陈警官心想:是不是开始耍他的聪明劲儿了?
“我粗人一个,听不懂。黄诗怡和褚文光的尸体上,都有被捆绑的痕迹,褚文光的后脑上有重物敲击的痕迹,看上去可不像闹鬼。”
巴渝生带着歉意地笑了笑:“老陈,是我在瞎掰,你接着说吧。”
“几天前,中西医药综合研究所,也就是黄诗怡生前打工的地方,来了一批日本学者、科学家,他们立刻和关键取得了联系,我估计他们闻风而至,要对关键进行所谓的实验。也不知道这风儿是怎么刮过日本海峡的?哎,你说,他们怎么就盯上了关键呢?”
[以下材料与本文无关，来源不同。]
import Summits.HodgeConjecture.HodgeConjecture.Theorems.F0P3cStCharTSSaHeadTorus10    -- ★ (S-a) head: brings the organ's whole vocabulary (`Gqs`, `HLengthTwoLabels`, `xiLocalChar`, `finExplicitCollection`, `torusChart`, `vanDijkWeight`, …)
import Summits.HodgeConjecture.HodgeConjecture.Theorems.F0P3cStCharTSCartanFields      -- ★ p851300 (LH6-p01) S9a: (C1)(C3); (C2) mod CARTAN-NULL (brings ★ EllField S2)
import Summits.HodgeConjecture.HodgeConjecture.Theorems.F0P3cStCharTSLdsOpp           -- ★ p851264 (LH6-p05) S8b: `ldsCharactersOpposite_of_PS3`
import Summits.HodgeConjecture.HodgeConjecture.Theorems.F0P3cStCharTSEllOpen           -- ★ p851296 (F0P2-p06) S8a: `isOpen_setOf_isRegularElt_and_not_mem_hyperbolicSet`
import Summits.HodgeConjecture.HodgeConjecture.Theorems.F0P3cStCharTSXiDict            -- ★ p851282 (LH6-p03) S6b (+ ★ p851228 KeysFields, LH6-p04): `keysFields_sockets`
import Summits.HodgeConjecture.HodgeConjecture.Theorems.F0P3cStCharTSL2dOfHcb          -- ★ p851304 (LH6-p02) S9c: `l2dEll_of_hcBounded`
import Summits.HodgeConjecture.HodgeConjecture.Theorems.F0P3cStCharTSParField          -- ★ p851306 (LH6-p03) S7 part 1: `parField_sockets`
import Summits.HodgeConjecture.HodgeConjecture.Theorems.F0P3cStCharTSCartanNull        -- ★ p851303 (F0P3-p04) S9b′: `cartanNull_of_rootKernels`
import Summits.HodgeConjecture.HodgeConjecture.Theorems.F0P3cStCharTSLdsFields         -- ★ p851311 (LH6-p05) S5: `lds_sockets_of_ldsFields`
import Literature.NumberTheory.Rogawski1990.Ch12Sec7CharacterInputs                     -- ★ the named fact `normalizedCharacter_locallyBounded`
import HarnessLib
巴渝生说:“说来,这也算是关键的一种不幸,他的隐私,比那些娱乐圈的明星曝光得都多。就连我们局里,听说了他的天赋,都曾给他做过实验。”
“局里给他做过实验?”陈警官似乎明白了什么,“你是……原来,局里真的有传说中的‘特高课’?”
巴渝生忙摇头说:“局里再有什么隐秘部门,也不会用这么臭名昭著的名字,都是被谣言歪曲了,我们的确属于重案组的一个特殊科室,全名应该是叫‘特异现象和高科技侦破科’。”
“还是‘特高科’呀!”陈警官嘿嘿笑笑,“没错,这个名字的确该千刀万剐……该死。难怪只听说过你的名字,却不知道你接管什么样的案子。”
“目前为止,我们科的工作都比较保密,接手的案子也基本上是无头案,成功的破获当然有,我们也尽量不声张。”
“无名英雄。”
“你给我戴高帽?”
“这么说来,五年前的山下雅广被杀案,现在也归你们管了?”
“确切说,当时就归我们管。而且,那是我毕业走上工作岗位后参与的第一桩大案,没想到,就是一个无头案。”
“这两个案子会不会有什么联系?”陈警官试探着。
“你还有什么最新的进展没来得及说?”
两个人互视一眼,一起淡淡一笑,陈警官说:“你肯定比我更清楚,黄诗怡就是替山下雅广‘押镖’的中方警卫黄冠雄的女儿。黄冠雄至今还是我们的第一嫌疑人,虽然证据并不确凿。”
“两案还有一个共通之处:现场没有当事人之外作案者的痕迹,也就是说,是精心布置的凶杀,虽然手段极不相同……只不过,黄诗怡和褚文光被杀一案中,关键的嫌疑更大。”